Task requirements – Return the run of lines below that opens with the line containing "nnD.2.2.2.2.2.2.1, nnD.2.2.2.2.2.2.2.1, nnD.2.2.2.2.2.2.2.2⟩" and closes with the line containing "(fun q => (tan₁ q).2.2.1)", keeping each one exact.

(Dataset entries)
::::::::::

include B hA hA' hA3 hA3' hADt he hz hz1 hgap h3 hlo hhi hβ hρA hK₂ hK₂' hMa hMb hNr hLz hT₁ hT₂ hd hd1 hd2 hd3 hd4 hB0 hB hν hνs hx hG₀ hG₁ hG₂ hG₃ hε₃₀ hε₃₁ hN₀ hN₁ hN₂ hN₃ hGΛ hA₃x hA₃x'
  hκA hC₁A hB₀xA htA hε₂A hζA h𝔮₁A h𝔮₂A h𝔮₃₀A h𝔮₃₁A hd₁A hw₁A hd₂A hw₂A hd₃₀A hd₃₁A hw₃₀A hw₃₁A ho₁₀A ho₁₁A ho₂₀A ho₂₁A ho₂₂A ho₃₀A ho₃₁A ho₃₂A ho₃₃A hR₁₀A hR₁₁A hR₂₀A hR₂₁A hR₂₂A hR₃₀A hR₃₁A hR₃₂A hR₃₃A hr₁₀A hr₁₁A hr₂₀A hr₂₁A hr₂₂A hr₃₀A hr₃₁A hr₃₂A hr₃₃A hρfB htB hε₂B hζB h𝔮₁B h𝔮₂B h𝔮₃₀B h𝔮₃₁B hd₁B hw₁B hd₂B hw₂B hd₃₀B hd₃₁B hw₃₀B hw₃₁B ho₁₀B ho₁₁B ho₂₀B ho₂₁B ho₂₂B ho₃₀B ho₃₁B ho₃₂B ho₃₃B hR₁₀B hR₁₁B hR₂₀B hR₂₁B hR₂₂B hR₃₀B hR₃₁B hR₃₂B hR₃₃B hr₁₀B hr₁₁B hr₂₀B hr₂₁B hr₂₂B hr₃₀B hr₃₁B hr₃₂B hr₃₃B hκC hC₁C hB₀xC htC hε₂C hζC h𝔮₁C h𝔮₂C h𝔮₃₀C h𝔮₃₁C hd₁C hw₁C hd₂C hw₂C hd₃₀C hd₃₁C hw₃₀C hw₃₁C ho₁₀C ho₁₁C ho₂₀C ho₂₁C ho₂₂C ho₃₀C ho₃₁C ho₃₂C ho₃₃C hR₁₀C hR₁₁C hR₂₀C hR₂₁C hR₂₂C hR₃₀C hR₃₁C hR₃₂C hR₃₃C hr₁₀C hr₁₁C hr₂₀C hr₂₁C hr₂₂C hr₃₀C hr₃₁C hr₃₂C hr₃₃C hρfD htD hε₂D hζD h𝔮₁D h𝔮₂D h𝔮₃₀D h𝔮₃₁D hd₁D hw₁D hd₂D hw₂D hd₃₀D hd₃₁D hw₃₀D hw₃₁D ho₁₀D ho₁₁D ho₂₀D ho₂₁D ho₂₂D ho₃₀D ho₃₁D ho₃₂D ho₃₃D hR₁₀D hR₁₁D hR₂₀D hR₂₁D hR₂₂D hR₃₀D hR₃₁D hR₃₂D hR₃₃D hr₁₀D hr₁₁D hr₂₀D hr₂₁D hr₂₂D hr₃₀D hr₃₁D hr₃₂D hr₃₃D hqt₁E hqt₂E hqt₃E hDt₁E hDt₂E hθ₁E hθ₂E hθ₃E hqt₁F hqt₂F hqt₃F hDt₁F hDt₂F hθ₁F hθ₂F hθ₃F in
set_option maxHeartbeats 4000000 in
/-- **Weighted `ℓ¹` of the thin-pair frame difference across a two-scale piece, per piece, rates solved** (see the module docstring).
[cite: BenfattoGiulianiMastropietro2006, §2.5 Lemma 2.2, §2.6 (2.81), §2.7 (2.71a), §3 (3.2)–(3.8)] -/
theorem charSumWt_thinPairDiff_le_twoScale (ω' : Fin (sectorCount (k + 1))) (a' : Fin (sectorCount k))
    (Ds : TorusSite 1 (2 * M) × TorusSite 2 L → ℂ)
    (hDs : ∀ q, Ds q = klAnisoFamily L M β μ K' e₀ (k + 1) ω' (⟨(q.1 0).val, ZMod.val_lt (q.1 0)⟩, q.2) *
        klAnisoFamily L M β μ K' e₀ k a' (⟨(q.1 0).val, ZMod.val_lt (q.1 0)⟩, q.2) -
      klAnisoFamily L M β μ K e₀ (k + 1) ω' (⟨(q.1 0).val, ZMod.val_lt (q.1 0)⟩, q.2) *
        klAnisoFamily L M β μ K e₀ k a' (⟨(q.1 0).val, ZMod.val_lt (q.1 0)⟩, q.2))
    (v : Fin 2 → ℤ) (hvj : ∀ j, |(v j : ℝ)| ≤ Nr + 1 / 2) (hvlen : Nr - 1 ≤ Real.sqrt ((v 0 : ℝ) ^ 2 + (v 1 : ℝ) ^ 2))
    (hvtan₁ : |fderiv ℝ (fun p : Fin 2 → ℝ => frameLevel μ K (WithLp.toLp 2 p)) (klFermiPoint μ K (sectorCenter k (a' : ℕ)))
      (fun j => 2 * π / L * (v j : ℝ))| ≤ |2 * π / L| * T₁)
    (hvtan₂ : |fderiv ℝ (fun p : Fin 2 → ℝ => frameLevel μ K' (WithLp.toLp 2 p)) (klFermiPoint μ K' (sectorCenter (k + 1) (ω' : ℕ)))
      (fun j => 2 * π / L * (v j : ℝ))| ≤ |2 * π / L| * T₂)
    {s₀ ρ ρ₃ : ℝ} (hs₀ : 0 < s₀) (hρ : 0 < ρ) (hρ₃ : 0 < ρ₃)
    (tθ₁ : θ₃E ≤ (4 / (s₀ * (2 * M : ℕ))) ^ 3) (tθ₂ : θ₃F ≤ (4 / (s₀ * (2 * M : ℕ))) ^ 3)
    (t₀ : π ^ 3 * ρ ^ 3 * (r₃₀A + r₃₀C) ≤ 2 * x ^ 3) (t₁ : π ^ 3 * ρ ^ 3 * (r₃₁A + r₃₁C) ≤ 2 * x ^ 2) (t₂ : π ^ 3 * ρ ^ 3 * (r₃₂A + r₃₂C) ≤ 2 * x)
    (t₃ : π ^ 3 * ρ ^ 3 * (r₃₃A + r₃₃C) ≤ 2)
    (tv₀ : π ^ 3 * ρ ^ 3 * (r₃₀B + r₃₀D) ≤ 2 * x ^ 3) (tv₁ : π ^ 3 * ρ ^ 3 * (r₃₁B + r₃₁D) ≤ 2 * x ^ 2) (tv₂ : π ^ 3 * ρ ^ 3 * (r₃₂B + r₃₂D) ≤ 2 * x)
    (tv₃ : π ^ 3 * ρ ^ 3 * (r₃₃B + r₃₃D) ≤ 2)
    (tw₀ : 3 * π ^ 2 * ρ₃ ^ 2 * (r₂₀B + r₂₀D) ≤ 4 * x ^ 2) (tw₁ : 3 * π ^ 2 * ρ₃ ^ 2 * (r₂₁B + r₂₁D) ≤ 4 * x) (tw₂ : 3 * π ^ 2 * ρ₃ ^ 2 * (r₂₂B + r₂₂D) ≤ 4) :
    ∑ zz : TorusSite 1 (2 * M) × TorusSite 2 L,
        (1 + s₀ * |(((zz.1 0).valMinAbs : ℤ) : ℝ)| + ρ / x * |(((zz.2 0).valMinAbs : ℤ) : ℝ)| + ρ / x * |(((zz.2 1).valMinAbs : ℤ) : ℝ)|) *
          ‖∑ q : TorusSite 1 (2 * M) × TorusSite 2 L, (torusChar q.1 zz.1 * torusChar q.2 zz.2) • Ds q‖ ≤
      x * Real.sqrt (524288 * (1 / s₀ + 1) * ((1 + 4 * Real.sqrt 2) ^ 2 * ((2 * Real.sqrt 2 / ρ + 2) * (2 * Real.sqrt 2 / ρ₃ + 2)) + (1 / ρ + 1) ^ 2)) *
        Real.sqrt (24 * (2 * M : ℕ) * (L : ℝ) ^ 2 *
          (2 * ((klScale e₀ (k + 1) * β / π + 1) *
            ((Real.sqrt 2 * L * ((klScale e₀ (k + 1) + (4 + 4 * A) *
                ((klScale e₀ (k + 1) + B.smax * B.Dtmin * (3 * sectorWidth k / 4)) / (B.Dtmin - 2 * A)) ^ 2) / (2 * B.rhomin - 4 * A)) / π + 2) *
              (Real.sqrt 2 * L * (2 * ((klScale e₀ (k + 1) + B.smax * B.Dtmin * (3 * sectorWidth k / 4)) / (B.Dtmin - 2 * A))) / π + 2))))) * (B₀xA + B₀xC) := by
  have hL : (0 : ℝ) < L := Nat.cast_pos.2 (Nat.pos_of_ne_zero (NeZero.ne L))
  have hπ := Real.pi_pos
  have hx0 : 0 < x := lt_of_lt_of_le one_pos hx
  have hΛ1 : 0 < klScale e₀ (k + 1) := by rw [klScale]; positivity
  have hΛsucc : klScale e₀ (k + 1) ≤ klScale e₀ k := by
    rw [klScale, klScale]
    refine mul_le_mul_of_nonneg_left ?_ he.le
    exact inv_anti₀ (by positivity) (pow_le_pow_right₀ (by norm_num) (Nat.le_succ k))
  have hGΛ' : G₀ / x ^ 2 ≤ klScale e₀ k := hGΛ.trans hΛsucc
  -- the opposite piece `−ν = e_{K′} − e_K`
  have hν' : ∀ p, (fun p => -ν p) p = frameLevel μ K' (WithLp.toLp 2 p) - frameLevel μ K (WithLp.toLp 2 p) := fun p => by
    simp only [hν p]; ring
  have hνs' : ContDiff ℝ 3 (fun p => -ν p) := hνs.neg
  have hN₀' : ∀ p, |(fun p => -ν p) p| ≤ G₀ / x ^ 2 := fun p => by simp only [abs_neg]; exact hN₀ p
  have hN₁' : ∀ p, ‖fderiv ℝ (fun p => -ν p) p‖ ≤ G₁ / x := fun p => by
    rw [show (fun p => -ν p) = -ν from rfl, fderiv_neg, norm_neg]; exact hN₁ p
  have hN₂' : ∀ p, ‖iteratedFDeriv ℝ 2 (fun p => -ν p) p‖ ≤ G₂ := fun p => by
    rw [show (fun p => -ν p) = -ν from rfl, iteratedFDeriv_neg_apply, norm_neg]; exact hN₂ p
  have hN₃' : ∀ p, ‖iteratedFDeriv ℝ 3 (fun p => -ν p) p‖ ≤ G₃ * x := fun p => by
    rw [show (fun p => -ν p) = -ν from rfl, iteratedFDeriv_neg_apply, norm_neg]; exact hN₃ p
  -- the two terms of the split
  set Gs₁ : TorusSite 1 (2 * M) × TorusSite 2 L → ℂ := fun q => klAnisoFamily L M β μ K' e₀ (k + 1) ω' (⟨(q.1 0).val, ZMod.val_lt (q.1 0)⟩, q.2) *
      klAnisoFamily L M β μ K e₀ k a' (⟨(q.1 0).val, ZMod.val_lt (q.1 0)⟩, q.2) -
    klAnisoFamily L M β μ K e₀ (k + 1) ω' (⟨(q.1 0).val, ZMod.val_lt (q.1 0)⟩, q.2) * klAnisoFamily L M β μ K e₀ k a' (⟨(q.1 0).val, ZMod.val_lt (q.1 0)⟩, q.2) with hGs₁
  set Gs₂ : TorusSite 1 (2 * M) × TorusSite 2 L → ℂ := fun q => klAnisoFamily L M β μ K e₀ k a' (⟨(q.1 0).val, ZMod.val_lt (q.1 0)⟩, q.2) *
      klAnisoFamily L M β μ K' e₀ (k + 1) ω' (⟨(q.1 0).val, ZMod.val_lt (q.1 0)⟩, q.2) -
    klAnisoFamily L M β μ K' e₀ k a' (⟨(q.1 0).val, ZMod.val_lt (q.1 0)⟩, q.2) * klAnisoFamily L M β μ K' e₀ (k + 1) ω' (⟨(q.1 0).val, ZMod.val_lt (q.1 0)⟩, q.2) with hGs₂
  have hsplit : ∀ q, Ds q = Gs₁ q - Gs₂ q := fun q => by
    rw [hDs, hGs₁, hGs₂]
    exact klAnisoPairDiff_eq_incr_sub_incr (K := K) K' ω' a' _
  -- admissibility of the steps
  have habs : |2 * π / (L : ℝ)| = 2 * π / L := abs_of_pos (by positivity)
  have hu_ax : ∀ (i j : Fin 2), 3 * |2 * π / (L : ℝ)| * |(((Pi.single i (1 : ℤ) : Fin 2 → ℤ) j : ℤ) : ℝ)| ≤ z := by
    intro i j
    have h1 : |(((Pi.single i (1 : ℤ) : Fin 2 → ℤ) j : ℤ) : ℝ)| ≤ Nr + 1 / 2 := by
      have : |(((Pi.single i (1 : ℤ) : Fin 2 → ℤ) j : ℤ) : ℝ)| ≤ 1 := by
        by_cases hj : j = i
        · subst hj; simp
        · simp [hj]
      linarith only [this, hNr]
    exact (mul_le_mul_of_nonneg_left h1 (by positivity)).trans hLz
  have hu_v : ∀ j, 3 * |2 * π / (L : ℝ)| * |(v j : ℝ)| ≤ z := fun j => (mul_le_mul_of_nonneg_left (hvj j) (by positivity)).trans hLz
  have hu_perp : ∀ j, 3 * |2 * π / (L : ℝ)| * |(((![-v 1, v 0] : Fin 2 → ℤ) j : ℤ) : ℝ)| ≤ z := by
    intro j
    fin_cases j
    · simpa [abs_neg] using hu_v 1
    · simpa using hu_v 0
  have hvj_perp : ∀ j, |(((![-v 1, v 0] : Fin 2 → ℤ) j : ℤ) : ℝ)| ≤ Nr + 1 / 2 := by
    intro j
    fin_cases j
    · simpa [abs_neg] using hvj 1
    · simpa using hvj 0
  have hv : v ≠ 0 := by
    intro h0
    rw [h0] at hvlen
    simp at hvlen
    linarith only [hvlen, hNr]
  -- term 1: iso (any admissible step), tangent, time
  have iso₁ := fun (u : Fin 2 → ℤ) (hu : ∀ j, 3 * |2 * π / L| * |(u j : ℝ)| ≤ z) (q : TorusSite 1 (2 * M) × TorusSite 2 L) =>
    norm_fwdDiff_iter_thinIncrPair_scaleIso_le K' hA hA3 he hz hz1 hgap h3 (k + 1) k hd1 hd2 hd3 hd4 hB0 hB hν hνs hx hG₀ hG₁ hG₂ hG₃ hε₃₀ hε₃₁
      hN₀ hN₁ hN₂ hN₃ hGΛ hA₃x (hκ := hκA) (hC₁ := hC₁A) (hB₀x := hB₀xA) (ht := htA) (hε₂ := hε₂A) (hζ := hζA) (h𝔮₁ := h𝔮₁A) (h𝔮₂ := h𝔮₂A) (h𝔮₃₀ := h𝔮₃₀A) (h𝔮₃₁ := h𝔮₃₁A) (hd₁ := hd₁A) (hw₁ := hw₁A) (hd₂ := hd₂A) (hw₂ := hw₂A) (hd₃₀ := hd₃₀A) (hd₃₁ := hd₃₁A) (hw₃₀ := hw₃₀A) (hw₃₁ := hw₃₁A) (ho₁₀ := ho₁₀A) (ho₁₁ := ho₁₁A) (ho₂₀ := ho₂₀A) (ho₂₁ := ho₂₁A) (ho₂₂ := ho₂₂A) (ho₃₀ := ho₃₀A) (ho₃₁ := ho₃₁A) (ho₃₂ := ho₃₂A) (ho₃₃ := ho₃₃A) (hR₁₀ := hR₁₀A) (hR₁₁ := hR₁₁A) (hR₂₀ := hR₂₀A) (hR₂₁ := hR₂₁A) (hR₂₂ := hR₂₂A) (hR₃₀ := hR₃₀A) (hR₃₁ := hR₃₁A) (hR₃₂ := hR₃₂A) (hR₃₃ := hR₃₃A) (hr₁₀ := hr₁₀A) (hr₁₁ := hr₁₁A) (hr₂₀ := hr₂₀A) (hr₂₁ := hr₂₁A) (hr₂₂ := hr₂₂A) (hr₃₀ := hr₃₀A) (hr₃₁ := hr₃₁A) (hr₃₂ := hr₃₂A) (hr₃₃ := hr₃₃A) ω' a' Gs₁ hGs₁ u hu q
  have tan₁ := fun (q : TorusSite 1 (2 * M) × TorusSite 2 L) =>
    norm_fwdDiff_iter_thinIncrPair_scaleTan_le B K' hA hA3 hADt he hz hz1 hgap h3 hlo hhi (k + 1) k hK₂ hNr hLz hT₁ hd1 hd2 hd3 hd4 hB0 hB hν hνs hx hG₀ hG₁ hG₂ hG₃
      hε₃₀ hε₃₁ hN₀ hN₁ hN₂ hN₃ hGΛ hA₃x (hρf := hρfB) (hκ := hκA) (hC₁ := hC₁A) (hB₀x := hB₀xA) (ht := htB) (hε₂ := hε₂B) (hζ := hζB) (h𝔮₁ := h𝔮₁B) (h𝔮₂ := h𝔮₂B) (h𝔮₃₀ := h𝔮₃₀B) (h𝔮₃₁ := h𝔮₃₁B) (hd₁ := hd₁B) (hw₁ := hw₁B) (hd₂ := hd₂B) (hw₂ := hw₂B) (hd₃₀ := hd₃₀B) (hd₃₁ := hd₃₁B) (hw₃₀ := hw₃₀B) (hw₃₁ := hw₃₁B) (ho₁₀ := ho₁₀B) (ho₁₁ := ho₁₁B) (ho₂₀ := ho₂₀B) (ho₂₁ := ho₂₁B) (ho₂₂ := ho₂₂B) (ho₃₀ := ho₃₀B) (ho₃₁ := ho₃₁B) (ho₃₂ := ho₃₂B) (ho₃₃ := ho₃₃B) (hR₁₀ := hR₁₀B) (hR₁₁ := hR₁₁B) (hR₂₀ := hR₂₀B) (hR₂₁ := hR₂₁B) (hR₂₂ := hR₂₂B) (hR₃₀ := hR₃₀B) (hR₃₁ := hR₃₁B) (hR₃₂ := hR₃₂B) (hR₃₃ := hR₃₃B) (hr₁₀ := hr₁₀B) (hr₁₁ := hr₁₁B) (hr₂₀ := hr₂₀B) (hr₂₁ := hr₂₁B) (hr₂₂ := hr₂₂B) (hr₃₀ := hr₃₀B) (hr₃₁ := hr₃₁B) (hr₃₂ := hr₃₂B) (hr₃₃ := hr₃₃B) ω' a' Gs₁ hGs₁ v hvj hvlen hvtan₁ q
  have tim₁ := thinIncrPair_ampTime_data K' hA he hz h3 hβ (k + 1) k hMa hd1 hd2 hd3 hd4 hν hx hN₀ (hκ := hκA) (hC₁ := hC₁A) (hB₀x := hB₀xA) (hqt₁ := hqt₁E) (hqt₂ := hqt₂E) (hqt₃ := hqt₃E) (hDt₁ := hDt₁E) (hDt₂ := hDt₂E) (hθ₁ := hθ₁E) (hθ₂ := hθ₂E) (hθ₃ := hθ₃E) ω' a' Gs₁ hGs₁
  -- term 2: base `K′`, increment `−ν` in the scale-`k` factor, co-factor scale `k+1`
  have iso₂ := fun (u : Fin 2 → ℤ) (hu : ∀ j, 3 * |2 * π / L| * |(u j : ℝ)| ≤ z) (q : TorusSite 1 (2 * M) × TorusSite 2 L) =>
    norm_fwdDiff_iter_thinIncrPair_scaleIso_le K hA' hA3' he hz hz1 hgap h3 k (k + 1) hd1 hd2 hd3 hd4 hB0 hB hν' hνs' hx hG₀ hG₁ hG₂ hG₃ hε₃₀ hε₃₁
      hN₀' hN₁' hN₂' hN₃' hGΛ' hA₃x' (hκ := hκC) (hC₁ := hC₁C) (hB₀x := hB₀xC) (ht := htC) (hε₂ := hε₂C) (hζ := hζC) (h𝔮₁ := h𝔮₁C) (h𝔮₂ := h𝔮₂C) (h𝔮₃₀ := h𝔮₃₀C) (h𝔮₃₁ := h𝔮₃₁C) (hd₁ := hd₁C) (hw₁ := hw₁C) (hd₂ := hd₂C) (hw₂ := hw₂C) (hd₃₀ := hd₃₀C) (hd₃₁ := hd₃₁C) (hw₃₀ := hw₃₀C) (hw₃₁ := hw₃₁C) (ho₁₀ := ho₁₀C) (ho₁₁ := ho₁₁C) (ho₂₀ := ho₂₀C) (ho₂₁ := ho₂₁C) (ho₂₂ := ho₂₂C) (ho₃₀ := ho₃₀C) (ho₃₁ := ho₃₁C) (ho₃₂ := ho₃₂C) (ho₃₃ := ho₃₃C) (hR₁₀ := hR₁₀C) (hR₁₁ := hR₁₁C) (hR₂₀ := hR₂₀C) (hR₂₁ := hR₂₁C) (hR₂₂ := hR₂₂C) (hR₃₀ := hR₃₀C) (hR₃₁ := hR₃₁C) (hR₃₂ := hR₃₂C) (hR₃₃ := hR₃₃C) (hr₁₀ := hr₁₀C) (hr₁₁ := hr₁₁C) (hr₂₀ := hr₂₀C) (hr₂₁ := hr₂₁C) (hr₂₂ := hr₂₂C) (hr₃₀ := hr₃₀C) (hr₃₁ := hr₃₁C) (hr₃₂ := hr₃₂C) (hr₃₃ := hr₃₃C) a' ω' Gs₂ hGs₂ u hu q
  have tan₂ := fun (q : TorusSite 1 (2 * M) × TorusSite 2 L) =>
    norm_fwdDiff_iter_thinIncrPair_scaleTan_le B K hA' hA3' hADt he hz hz1 hgap h3 hlo hhi k (k + 1) hK₂' hNr hLz hT₂ hd1 hd2 hd3 hd4 hB0 hB hν' hνs' hx hG₀ hG₁ hG₂ hG₃
      hε₃₀ hε₃₁ hN₀' hN₁' hN₂' hN₃' hGΛ' hA₃x' (hρf := hρfD) (hκ := hκC) (hC₁ := hC₁C) (hB₀x := hB₀xC) (ht := htD) (hε₂ := hε₂D) (hζ := hζD) (h𝔮₁ := h𝔮₁D) (h𝔮₂ := h𝔮₂D) (h𝔮₃₀ := h𝔮₃₀D) (h𝔮₃₁ := h𝔮₃₁D) (hd₁ := hd₁D) (hw₁ := hw₁D) (hd₂ := hd₂D) (hw₂ := hw₂D) (hd₃₀ := hd₃₀D) (hd₃₁ := hd₃₁D) (hw₃₀ := hw₃₀D) (hw₃₁ := hw₃₁D) (ho₁₀ := ho₁₀D) (ho₁₁ := ho₁₁D) (ho₂₀ := ho₂₀D) (ho₂₁ := ho₂₁D) (ho₂₂ := ho₂₂D) (ho₃₀ := ho₃₀D) (ho₃₁ := ho₃₁D) (ho₃₂ := ho₃₂D) (ho₃₃ := ho₃₃D) (hR₁₀ := hR₁₀D) (hR₁₁ := hR₁₁D) (hR₂₀ := hR₂₀D) (hR₂₁ := hR₂₁D) (hR₂₂ := hR₂₂D) (hR₃₀ := hR₃₀D) (hR₃₁ := hR₃₁D) (hR₃₂ := hR₃₂D) (hR₃₃ := hR₃₃D) (hr₁₀ := hr₁₀D) (hr₁₁ := hr₁₁D) (hr₂₀ := hr₂₀D) (hr₂₁ := hr₂₁D) (hr₂₂ := hr₂₂D) (hr₃₀ := hr₃₀D) (hr₃₁ := hr₃₁D) (hr₃₂ := hr₃₂D) (hr₃₃ := hr₃₃D) a' ω' Gs₂ hGs₂ v hvj hvlen hvtan₂ q
  have tim₂ := thinIncrPair_ampTime_data K hA' he hz h3 hβ k (k + 1) hMb hd1 hd2 hd3 hd4 hν' hx hN₀' (hκ := hκC) (hC₁ := hC₁C) (hB₀x := hB₀xC) (hqt₁ := hqt₁F) (hqt₂ := hqt₂F) (hqt₃ := hqt₃F) (hDt₁ := hDt₁F) (hDt₂ := hDt₂F) (hθ₁ := hθ₁F) (hθ₂ := hθ₂F) (hθ₃ := hθ₃F) a' ω' Gs₂ hGs₂
  -- nonnegativity of the coefficients
  obtain ⟨-, -, -, nnA⟩ := iso₁ (Pi.single 0 1) (hu_ax 0) 0
  obtain ⟨-, -, -, nnB⟩ := tan₁ 0
  obtain ⟨-, -, -, nnC⟩ := iso₂ (Pi.single 0 1) (hu_ax 0) 0
  obtain ⟨-, -, -, nnD⟩ := tan₂ 0
  obtain ⟨hS₁, -, -, hT₁', hposE⟩ := tim₁
  obtain ⟨hS₂, -, -, hT₂', hposF⟩ := tim₂
  -- the D-level packaging
  refine charSumWt_thinPairDiff_le_incrScale B hA hA' hADt he hz hz1 hgap h3 hlo hhi hβ hρA (Nat.le_succ k) ω' a' hd hd1 hd2
    (Z := fun p => gnCutoff ((π + z) ^ 2 / π ^ 2) ((π + z) ^ 2) (p 0 ^ 2) * gnCutoff ((π + z) ^ 2 / π ^ 2) ((π + z) ^ 2) (p 1 ^ 2) *
      ((radialCutoffC (1 / 2) (momToComplex p) * sectorWeightCirc (k + 1) ((ω' : ℕ) : ℤ) (polarAngle p)) *
        (radialCutoffC (1 / 2) (momToComplex p) * sectorWeightCirc k ((a' : ℕ) : ℤ) (polarAngle p))))
    (fun p => rfl) hDs Gs₁ Gs₂ hsplit v hv hs₀ hρ hρ₃ hx hposE.1 hposF.1 hS₁ hS₂ hT₁' hT₂' tθ₁ tθ₂
    ⟨nnA.2.2.2.2.2.1, nnA.2.2.2.2.2.2.1, nnA.2.2.2.2.2.2.2.1, nnA.2.2.2.2.2.2.2.2⟩
    ⟨nnC.2.2.2.2.2.1, nnC.2.2.2.2.2.2.1, nnC.2.2.2.2.2.2.2.1, nnC.2.2.2.2.2.2.2.2⟩
    (fun u hu q => ?_) (fun u hu q => ?_)
    ⟨nnB.2.2.2.2.2.1, nnB.2.2.2.2.2.2.1, nnB.2.2.2.2.2.2.2.1, nnB.2.2.2.2.2.2.2.2⟩
    ⟨nnD.2.2.2.2.2.1, nnD.2.2.2.2.2.2.1, nnD.2.2.2.2.2.2.2.1, nnD.2.2.2.2.2.2.2.2⟩
    ⟨nnB.2.2.1, nnB.2.2.2.1, nnB.2.2.2.2.1⟩ ⟨nnD.2.2.1, nnD.2.2.2.1, nnD.2.2.2.2.1⟩
    (fun q => (tan₁ q).2.2.1) (fun q => (tan₂ q).2.2.1) (fun q => (tan₁ q).2.1) (fun q => (tan₂ q).2.1)
    t₀ t₁ t₂ t₃ tv₀ tv₁ tv₂ tv₃ tw₀ tw₁ tw₂
  · -- iso steps for term 1
    have hu' : ∀ j, 3 * |2 * π / (L : ℝ)| * |(u j : ℝ)| ≤ z := by
      rcases hu with h | h | h
      · subst h; exact hu_ax 0
      · subst h; exact hu_ax 1
      · subst h; exact hu_perp
    exact (iso₁ u hu' q).2.2.1
  · have hu' : ∀ j, 3 * |2 * π / (L : ℝ)| * |(u j : ℝ)| ≤ z := by
      rcases hu with h | h | h
      · subst h; exact hu_ax 0
      · subst h; exact hu_ax 1
      · subst h; exact hu_perp
    exact (iso₂ u hu' q).2.2.1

::::::::::

Expected answer –
    ⟨nnD.2.2.2.2.2.1, nnD.2.2.2.2.2.2.1, nnD.2.2.2.2.2.2.2.1, nnD.2.2.2.2.2.2.2.2⟩
    ⟨nnB.2.2.1, nnB.2.2.2.1, nnB.2.2.2.2.1⟩ ⟨nnD.2.2.1, nnD.2.2.2.1, nnD.2.2.2.2.1⟩
    (fun q => (tan₁ q).2.2.1) (fun q => (tan₂ q).2.2.1) (fun q => (tan₁ q).2.1) (fun q => (tan₂ q).2.1)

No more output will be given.